From Armendariz et al. [
2] we know that FAO identified the increasing urbanization as the main obstacle to the efficiency and effectiveness of FSDS, and any other problem in FSDS is derived from this main one. Four basic related issues were also highlighted: (a) Land competition between housing, industry, and infrastructure and agricultural production within and around cities; it also includes the competition among land use for biomass production destined to food, feed or renewable energy; (b) increasing quantities of food required to feed cities and its distribution within the expanding urban areas; (c) consumption habits and food purchasing behaviors modifications; (d) low-income households and food accessibility problems due to the likelihood to reside far from food markets and the lack of basic infrastructure—roads, electricity and water.
These are all aspects that are also related to several SDGs and hence systemically connected under a systemic perspective, as already mentioned.
Three policy goals (at the time referred to as Millennial Goals) were also defined by FAO [
35]:
- -
Economic (to achieve low cost food) → which maps to SDG 8;
- -
Social (minimizing food insecurity in poor households, job opportunities) → which maps to SDGs 1 e 10 in a first instance;
- -
Health and Environmental (better hygiene and sustainable food production, processing retailer and consumption) → which map to SDGs 3 and 6.

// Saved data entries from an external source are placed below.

import Summits.HubbardSuperconductivity.HubbardSuperconductivity.Theorems.WeakCouplingBCSKlLindhardEnclosureCeilStructuralOrd
import Summits.HubbardSuperconductivity.HubbardSuperconductivity.Theorems.WeakCouplingBCSKlLindhardEnclosureFloorRules

/-!
# KL-MARGIN-SCAN reader (22) «kernel-lindhard-enclosure» — the FLOOR side RE-KEYED TO ORIENTED CELLS INSIDE THE ROOT SQUARE

Located item «FLOOR-BDRY-ORIENTATION» (tribunal T2-2 g22, ✓ p731099
`Theorems/WcbcsKohnLuttingerB1g/Negative/LindhardEnclosureFloorBdryW20Unoriented.lean`): the floor rule predicates of
`…FloorRules` (`FloorInsideSoundAt`, `FloorBdrySoundAt`) quantify over ALL integer cells, and the boundary one is FALSE as typed
at `P_W20` — on a REVERSED cell (`b < a`) the half-open box is empty while `floorBdry` can be positive (the direction test
`cosDirZ` does not check `u0 ≤ u1`).  The fused evaluation `QB.eval` never visits such a cell: from the root every visited cell is
inside the root square AND oriented (`Params.InRootOrd`, ✓ `…CeilStructuralOrd`).  This file is the floor twin of
`…CeilStructuralOrd` / `…CeilRulesOrd`: the per-leaf predicate `LeafFloorSoundOrd P` (admissible `P`, leaf cell in the root square,
`a ≤ b`, `c ≤ d`), the tree induction `eval_fst_le_cellIntBZ_ord` carrying the invariant, `floorSoundAt_of_leafFloorSoundOrd`, the
two ORIENTED rule predicates of record `FloorInsideSoundOrd P` (Jensen floor) / `FloorBdrySoundOrd P` (boundary floor), the case
analysis `leafFloorSoundOrd_of_rules`, and `floorSoundAt_of_rulesOrd : FloorInsideSoundOrd P → FloorBdrySoundOrd P → ∀ t,
FloorSoundAt P t`.  The T2-2 witness (`b < a`) misses both oriented predicates.  Honest framing: reductions only — the two oriented
rules are NOT proved here; floats are floats; nothing in this file asserts a KL margin at any `t′ ≠ 0`, `K₃`, `U₀`, the window or
B1g dominance; a Kohn–Luttinger instability statement is not ODLRO and nothing here proves superconductivity in the Hubbard model.
(p1 g26, 2026-08-29.)
-/

noncomputable section

set_option linter.dupNamespace false

namespace Summit.HubbardSuperconductivity.HubbardSuperconductivity.Theorems.KlLindhardEnclosure

open Real Set MeasureTheory Literature.MathematicalPhysics.QuantumLattice
open Summit.HubbardSuperconductivity.HubbardSuperconductivity.Theorems

/-! ## §1 The oriented per-leaf floor predicate and the tree induction -/

/-- **ORIENTED PER-LEAF FLOOR SOUNDNESS at `P`** (the floor discharge target of record): for admissible `P`, every leaf cell
INSIDE THE ROOT SQUARE and ORIENTED (`a ≤ b`, `c ≤ d`) with `mkX/mkY` corner records and every hint payload, if the two-shell
integrand is integrable on the zone then the leaf's floor term (units `2^-30`) is at most `2^30 ·` the BZ-part of the cell
integral. [folklore] -/
def LeafFloorSoundOrd (P : Params) : Prop :=
  ∀ (bd : Option (ℕ × ℕ × ℕ × ℕ)) (tp : Option (ℕ × ℕ × ℕ × ℕ × ℕ × ℕ × ℕ × ℕ)) (a b c d : ℤ),
    P.admissible = true → P.InRoot a b c d → a ≤ b → c ≤ d →
    IntegrableOn P.integrand brillouinZone volume →
      (((P.leaf bd tp (P.mkX a) (P.mkX b) (P.mkY c) (P.mkY d)).1 : ℤ) : ℝ) ≤ 2 ^ 30 * P.cellIntBZ a b c d

/-- **TREE INDUCTION OVER ORIENTED IN-ROOT CELLS (floor side)**: under the oriented per-leaf predicate, the fused floor sum of
ANY certificate tree on ANY oriented cell inside the root square is at most `2^30 ·` the BZ-part of that cell's integral. -/
theorem eval_fst_le_cellIntBZ_ord (P : Params) (hP : P.admissible = true) (hleaf : LeafFloorSoundOrd P)
    (hint : IntegrableOn P.integrand brillouinZone volume) (t : QB) :
    ∀ a b c d : ℤ, P.InRootOrd a b c d →
      (((t.eval P (P.mkX a) (P.mkX b) (P.mkY c) (P.mkY d)).1 : ℤ) : ℝ) ≤ 2 ^ 30 * P.cellIntBZ a b c d := by
  have hU : 0 < P.U := P.U_pos_of_admissible hP
  induction t with
  | o => intro a b c d hin; simpa [QB.eval] using hleaf none none a b c d hP hin.1 hin.2.1 hin.2.2 hint
  | d σx σy τx τy =>
      intro a b c d hin
      simpa [QB.eval] using hleaf (some (σx, σy, τx, τy)) none a b c d hP hin.1 hin.2.1 hin.2.2 hint
  | w a1 a2 a3 a4 a5 a6 a7 a8 =>
      intro a b c d hin
      simpa [QB.eval] using hleaf none (some (a1, a2, a3, a4, a5, a6, a7, a8)) a b c d hP hin.1 hin.2.1 hin.2.2 hint
  | n c00 c10 c01 c11 ih00 ih10 ih01 ih11 =>
      intro a b c d hin
      obtain ⟨k00, k10, k01, k11, -, -, -, -⟩ := Params.InRootOrd.mid P hin
      have h00 := ih00 a ((a + b) / 2) c ((c + d) / 2) k00
      have h10 := ih10 ((a + b) / 2) b c ((c + d) / 2) k10
      have h01 := ih01 a ((a + b) / 2) ((c + d) / 2) d k01
      have h11 := ih11 ((a + b) / 2) b ((c + d) / 2) d k11
      have hx1 := P.cellIntBZ_split_x hU hint (midpoint_between a b) c ((c + d) / 2)
      have hx2 := P.cellIntBZ_split_x hU hint (midpoint_between a b) ((c + d) / 2) d
      have hy := P.cellIntBZ_split_y hU hint a b (midpoint_between c d)
      simp only [QB.eval, Params.mkX_z, Params.mkY_z, Int.cast_add]
      linarith
  | cx z l r ihl ihr =>
      intro a b c d hin
      simp only [QB.eval, Params.mkX_z]
      split_ifs with h
      · obtain ⟨kl, kr⟩ := Params.InRootOrd.cutx P hin h
        have hl := ihl a z c d kl
        have hr := ihr z b c d kr
        have hx := P.cellIntBZ_split_x hU hint (Or.inl ⟨h.1.le, h.2.le⟩) c d
        simp only [Int.cast_add]
        linarith
      · simp only [Int.cast_zero]
        have := P.cellIntBZ_nonneg a b c d
        positivity
  | cy z l r ihl ihr =>
      intro a b c d hin
      simp only [QB.eval, Params.mkY_z]
      split_ifs with h
      · obtain ⟨kl, kr⟩ := Params.InRootOrd.cuty P hin h
        have hl := ihl a b c z kl
        have hr := ihr a b z d kr
        have hy := P.cellIntBZ_split_y hU hint a b (Or.inl ⟨h.1.le, h.2.le⟩)
        simp only [Int.cast_add]
        linarith
      · simp only [Int.cast_zero]
        have := P.cellIntBZ_nonneg a b c d
        positivity
  | bx l r ihl ihr =>
      intro a b c d hin
      obtain ⟨-, -, -, -, kl, kr, -, -⟩ := Params.InRootOrd.mid P hin
      have hl := ihl a ((a + b) / 2) c d kl
      have hr := ihr ((a + b) / 2) b c d kr
      have hx := P.cellIntBZ_split_x hU hint (midpoint_between a b) c d
      simp only [QB.eval, Params.mkX_z, Int.cast_add]
      linarith
  | bY l r ihl ihr =>
      intro a b c d hin
      obtain ⟨-, -, -, -, -, -, kl, kr⟩ := Params.InRootOrd.mid P hin
      have hl := ihl a b c ((c + d) / 2) kl
      have hr := ihr a b ((c + d) / 2) d kr
      have hy := P.cellIntBZ_split_y hU hint a b (midpoint_between c d)
      simp only [QB.eval, Params.mkY_z, Int.cast_add]
      linarith

/-- **STRUCTURAL FLOOR SOUNDNESS (oriented form)**: `LeafFloorSoundOrd P → ∀ t, FloorSoundAt P t`. -/
theorem floorSoundAt_of_leafFloorSoundOrd (P : Params) (hleaf : LeafFloorSoundOrd P) (t : QB) : FloorSoundAt P t := by
  intro hP hint
  have key := eval_fst_le_cellIntBZ_ord P hP hleaf hint t (-P.Xz) P.Xz (-P.Xz) P.Xz (P.inRootOrd_root hP)
  rw [P.cellIntBZ_root hP] at key
  exact key

/-! ## §2 The two ORIENTED floor rule predicates of record and the case analysis -/

/-- **JENSEN-FLOOR RULE (oriented, of record)**: admissible `P`; a GUARDED grid cell INSIDE THE ROOT SQUARE and ORIENTED
(`a ≤ b`, `c ≤ d`) whose two shell statuses are certified OPPOSITE (kind `k`) and which lies inside `[−piLoZ, piLoZ)²`;
then the floor term `floorInside k` (units `2^-30`) is at most `2^30 ·` the BZ-part of the cell integral of the two-shell
integrand. [folklore] -/
def FloorInsideSoundOrd (P : Params) : Prop :=
  ∀ (a b c d : ℤ) (k : Bool), P.admissible = true → P.InRoot a b c d → a ≤ b → c ≤ d →
    (P.cell (P.mkX a) (P.mkX b) (P.mkY c) (P.mkY d)).guards = true →
    P.status (P.cell (P.mkX a) (P.mkX b) (P.mkY c) (P.mkY d)).e1Lo (P.cell (P.mkX a) (P.mkX b) (P.mkY c) (P.mkY d)).e1Hi = some k →
    P.status (P.cell (P.mkX a) (P.mkX b) (P.mkY c) (P.mkY d)).e2Lo (P.cell (P.mkX a) (P.mkX b) (P.mkY c) (P.mkY d)).e2Hi = some (!k) →
    P.inBZ (P.mkX a) (P.mkX b) (P.mkY c) (P.mkY d) = true →
    IntegrableOn P.integrand brillouinZone volume →
      ((P.floorInside k (P.mkX a) (P.mkX b) (P.mkY c) (P.mkY d) : ℤ) : ℝ) ≤ 2 ^ 30 * P.cellIntBZ a b c d

/-- **BOUNDARY-FLOOR RULE (oriented, of record)**: admissible `P`; a GUARDED grid cell INSIDE THE ROOT SQUARE and ORIENTED
(`a ≤ b`, `c ≤ d`), inside `[−piLoZ, piLoZ)²`, where exactly one of the two points may straddle (`sh = true`: `p + q` straddles
and `p` has certified status `far`; `sh = false`: `p` straddles and `p + q` has status `far`); then the boundary floor term
`floorBdry … sh (!far) σx σy` is at most `2^30 ·` the BZ-part of the cell integral, for EVERY hint payload `σx σy` (hints are
checked inside the rule, never trusted).  The T2-2 witness of ✓ p731099 (`b < a`) misses this statement. [folklore] -/
def FloorBdrySoundOrd (P : Params) : Prop :=
  ∀ (a b c d : ℤ) (sh far : Bool) (σx σy : ℕ), P.admissible = true → P.InRoot a b c d → a ≤ b → c ≤ d →
    (P.cell (P.mkX a) (P.mkX b) (P.mkY c) (P.mkY d)).guards = true →
    P.status (P.cell (P.mkX a) (P.mkX b) (P.mkY c) (P.mkY d)).e1Lo (P.cell (P.mkX a) (P.mkX b) (P.mkY c) (P.mkY d)).e1Hi =
      (if sh then some far else none) →
    P.status (P.cell (P.mkX a) (P.mkX b) (P.mkY c) (P.mkY d)).e2Lo (P.cell (P.mkX a) (P.mkX b) (P.mkY c) (P.mkY d)).e2Hi =
      (if sh then none else some far) →
    P.inBZ (P.mkX a) (P.mkX b) (P.mkY c) (P.mkY d) = true →
    IntegrableOn P.integrand brillouinZone volume →
      ((P.floorBdry (P.cell (P.mkX a) (P.mkX b) (P.mkY c) (P.mkY d)) sh (!far) σx σy (P.mkX a) (P.mkX b) (P.mkY c) (P.mkY d) : ℤ) : ℝ)
        ≤ 2 ^ 30 * P.cellIntBZ a b c d

/-- **THE ORIENTED PER-LEAF FLOOR DEBT IS THE TWO ORIENTED RULES**: `FloorInsideSoundOrd P ∧ FloorBdrySoundOrd P → LeafFloorSoundOrd P`.
Every other leaf (failed guards, same-side cells, tip cells, cells not inside the floor zone) carries floor term `0`, sound by
non-negativity of the integrand. -/
theorem leafFloorSoundOrd_of_rules (P : Params) (hI : FloorInsideSoundOrd P) (hB : FloorBdrySoundOrd P) : LeafFloorSoundOrd P := by
  intro bd tp a b c d hP hin hab hcd hint
  have h0 : (0 : ℝ) ≤ 2 ^ 30 * P.cellIntBZ a b c d := by
    have := P.cellIntBZ_nonneg a b c d; positivity
  set x0 := P.mkX a with hx0
  set x1 := P.mkX b with hx1
  set y0 := P.mkY c with hy0
  set y1 := P.mkY d with hy1
  by_cases hg : (P.cell x0 x1 y0 y1).guards = true
  · rcases hs1 : P.status (P.cell x0 x1 y0 y1).e1Lo (P.cell x0 x1 y0 y1).e1Hi with _ | ⟨_ | _⟩ <;>
      rcases hs2 : P.status (P.cell x0 x1 y0 y1).e2Lo (P.cell x0 x1 y0 y1).e2Hi with _ | ⟨_ | _⟩
    · -- none, none : tip cell, floor 0
      simp only [Params.leaf, hg, hs1, hs2, Bool.not_true, Bool.false_eq_true, ↓reduceIte, Int.cast_zero]
      exact h0
    · -- none, some false : p straddles, far = false
      by_cases hbz : P.inBZ x0 x1 y0 y1 = true
      · have := hB a b c d false false
        rcases bd with _ | ⟨σx, σy, τx, τy⟩
        · simp only [Params.leaf, hg, hs1, hs2, hbz, Bool.not_true, Bool.false_eq_true, ↓reduceIte]
          exact this _ _ hP hin hab hcd hg (by simpa using hs1) (by simpa using hs2) hbz hint
        · simp only [Params.leaf, hg, hs1, hs2, hbz, Bool.not_true, Bool.false_eq_true, ↓reduceIte]
          exact this σx σy hP hin hab hcd hg (by simpa using hs1) (by simpa using hs2) hbz hint
      · rcases bd with _ | ⟨σx, σy, τx, τy⟩ <;>
          simp only [Params.leaf, hg, hs1, hs2, hbz, Bool.not_true, Bool.false_eq_true, ↓reduceIte, Int.cast_zero] <;> exact h0
    · -- none, some true
      by_cases hbz : P.inBZ x0 x1 y0 y1 = true
      · have := hB a b c d false true
        rcases bd with _ | ⟨σx, σy, τx, τy⟩
        · simp only [Params.leaf, hg, hs1, hs2, hbz, Bool.not_true, Bool.false_eq_true, ↓reduceIte]
          exact this _ _ hP hin hab hcd hg (by simpa using hs1) (by simpa using hs2) hbz hint
        · simp only [Params.leaf, hg, hs1, hs2, hbz, Bool.not_true, Bool.false_eq_true, ↓reduceIte]
          exact this σx σy hP hin hab hcd hg (by simpa using hs1) (by simpa using hs2) hbz hint
      · rcases bd with _ | ⟨σx, σy, τx, τy⟩ <;>
          simp only [Params.leaf, hg, hs1, hs2, hbz, Bool.not_true, Bool.false_eq_true, ↓reduceIte, Int.cast_zero] <;>
          exact h0
    · -- some false, none : p + q straddles, far = false
      by_cases hbz : P.inBZ x0 x1 y0 y1 = true
      · have := hB a b c d true false
        rcases bd with _ | ⟨σx, σy, τx, τy⟩
        · simp only [Params.leaf, hg, hs1, hs2, hbz, Bool.not_true, Bool.not_false, Bool.false_eq_true, ↓reduceIte]
          exact this _ _ hP hin hab hcd hg (by simpa using hs1) (by simpa using hs2) hbz hint
        · simp only [Params.leaf, hg, hs1, hs2, hbz, Bool.not_true, Bool.not_false, Bool.false_eq_true, ↓reduceIte]
          exact this σx σy hP hin hab hcd hg (by simpa using hs1) (by simpa using hs2) hbz hint
      · rcases bd with _ | ⟨σx, σy, τx, τy⟩ <;>
          simp only [Params.leaf, hg, hs1, hs2, hbz, Bool.not_true, Bool.not_false, Bool.false_eq_true, ↓reduceIte, Int.cast_zero] <;>
          exact h0
    · -- some false, some false : same side, floor 0
      simp only [Params.leaf, hg, hs1, hs2, Bool.not_true, Bool.false_eq_true, ↓reduceIte, Int.cast_zero]
      exact h0
    · -- some false, some true : two-shell kind II (k = false)
      by_cases hbz : P.inBZ x0 x1 y0 y1 = true
      · simp only [Params.leaf, hg, hs1, hs2, hbz, Bool.not_true, Bool.false_eq_true, ↓reduceIte]
        exact hI a b c d false hP hin hab hcd hg hs1 hs2 hbz hint
      · simp only [Params.leaf, hg, hs1, hs2, hbz, Bool.not_true, Bool.false_eq_true, ↓reduceIte, Int.cast_zero]
        exact h0
    · -- some true, none : p + q straddles, far = true
      by_cases hbz : P.inBZ x0 x1 y0 y1 = true
      · have := hB a b c d true true
        rcases bd with _ | ⟨σx, σy, τx, τy⟩
        · simp only [Params.leaf, hg, hs1, hs2, hbz, Bool.not_true, Bool.false_eq_true, ↓reduceIte]
          exact this _ _ hP hin hab hcd hg (by simpa using hs1) (by simpa using hs2) hbz hint
        · simp only [Params.leaf, hg, hs1, hs2, hbz, Bool.not_true, Bool.false_eq_true, ↓reduceIte]
          exact this σx σy hP hin hab hcd hg (by simpa using hs1) (by simpa using hs2) hbz hint
      · rcases bd with _ | ⟨σx, σy, τx, τy⟩ <;>
          simp only [Params.leaf, hg, hs1, hs2, hbz, Bool.not_true, Bool.false_eq_true, ↓reduceIte, Int.cast_zero] <;>
          exact h0
    · -- some true, some false : two-shell kind I (k = true)
      by_cases hbz : P.inBZ x0 x1 y0 y1 = true
      · simp only [Params.leaf, hg, hs1, hs2, hbz, Bool.not_true, Bool.false_eq_true, ↓reduceIte]
        exact hI a b c d true hP hin hab hcd hg hs1 hs2 hbz hint
      · simp only [Params.leaf, hg, hs1, hs2, hbz, Bool.not_true, Bool.false_eq_true, ↓reduceIte, Int.cast_zero]
        exact h0
    · -- some true, some true : same side, floor 0
      simp only [Params.leaf, hg, hs1, hs2, Bool.not_true, Bool.false_eq_true, ↓reduceIte, Int.cast_zero]
      exact h0
  · -- failed guards: (0, none)
    have hg' : (P.cell x0 x1 y0 y1).guards = false := by simpa using hg
    simp only [Params.leaf, hg', Bool.not_false, ↓reduceIte, Int.cast_zero]
    exact h0

/-- **FLOOR SOUNDNESS FROM THE TWO ORIENTED RULES, for every certificate tree** — the floor discharge route of record. -/
theorem floorSoundAt_of_rulesOrd (P : Params) (hI : FloorInsideSoundOrd P) (hB : FloorBdrySoundOrd P) (t : QB) :
    FloorSoundAt P t :=
  floorSoundAt_of_leafFloorSoundOrd P (leafFloorSoundOrd_of_rules P hI hB) t

/-- The unoriented Jensen-floor predicate of `…FloorRules` implies the oriented one (it over-quantifies); recorded so that a
discharge of the old form, if anyone lands one, still feeds the route of record. -/
theorem floorInsideSoundOrd_of_at (P : Params) (h : FloorInsideSoundAt P) : FloorInsideSoundOrd P :=
  fun a b c d k _ _ _ _ hg hs1 hs2 hbz hint => h a b c d k hg hs1 hs2 hbz hint

end Summit.HubbardSuperconductivity.HubbardSuperconductivity.Theorems.KlLindhardEnclosure

end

It is interesting to note that, with reference to the FAO report [
35], none of the economic, social and health and environmental goals are related to the main one “Meeting urban food needs”. Particularly interesting is the fact that none of these was deliberately related to the main problem, the increasing urbanization, which makes it clear that there’s a risk of not selecting significant policies to meet the goal because the problem is unaddressed. It is also important to mention that, in the FFFA guide, the concept of “urban food security” is not presented. Understanding how a system works requires an appropriate approach through which the system can be observed. Treating both human and ecosystem spheres as separated contexts and considering them as linear, predictable and controllable are two primary errors when dealing with environmental issues.
3.2. From FAO Narrative to a Systems Thinking and System Dynamics Modeling Approach
Following the purpose explained in the previous paragraphs, a Causal Loop Diagram has been developed. This CLD wants to be a first attempt to tie together rural and urban point of view in a FSDS, including some aspects and variables highlighted by the FAO framework. Through the use of a systemic approach and the development of a causal loop diagram, many intrinsic relationships are revealed, and this enables a deeper study of the food service and distribution system. The CLD is based on what has been done in Armendariz et al. [
2], but in this paper we want to give more details about the macro-elements identified in the previous work. In particular, in the presented qualitative model and in the subsequent quantitative model, we focused on the two major subsystems of the previous model: the food production subsystem and the food-distribution subsystem. They are the most important complex systems that need to be considered in order to have a deeper explanation of food dynamics. In short, the CLD in this paper is a model refinement of the one showed in [
2] (which was, in turn, based on FAO document [
1]), defining more clearly the scope of the model and its main variables. This activity was then useful to better design the Stock and Flow model, which, in this case, is the mere translation of what the CLD has identified as main variables and links in a final simulation model.
The final CLD (
Figure 3) consists of different areas of interest:
Rural production (farms and workforce);
Urban distribution (distribution companies and workforce);
Food market (supply and demand);
Total factor productivity.
These areas will be described individually, showing the emerging loops.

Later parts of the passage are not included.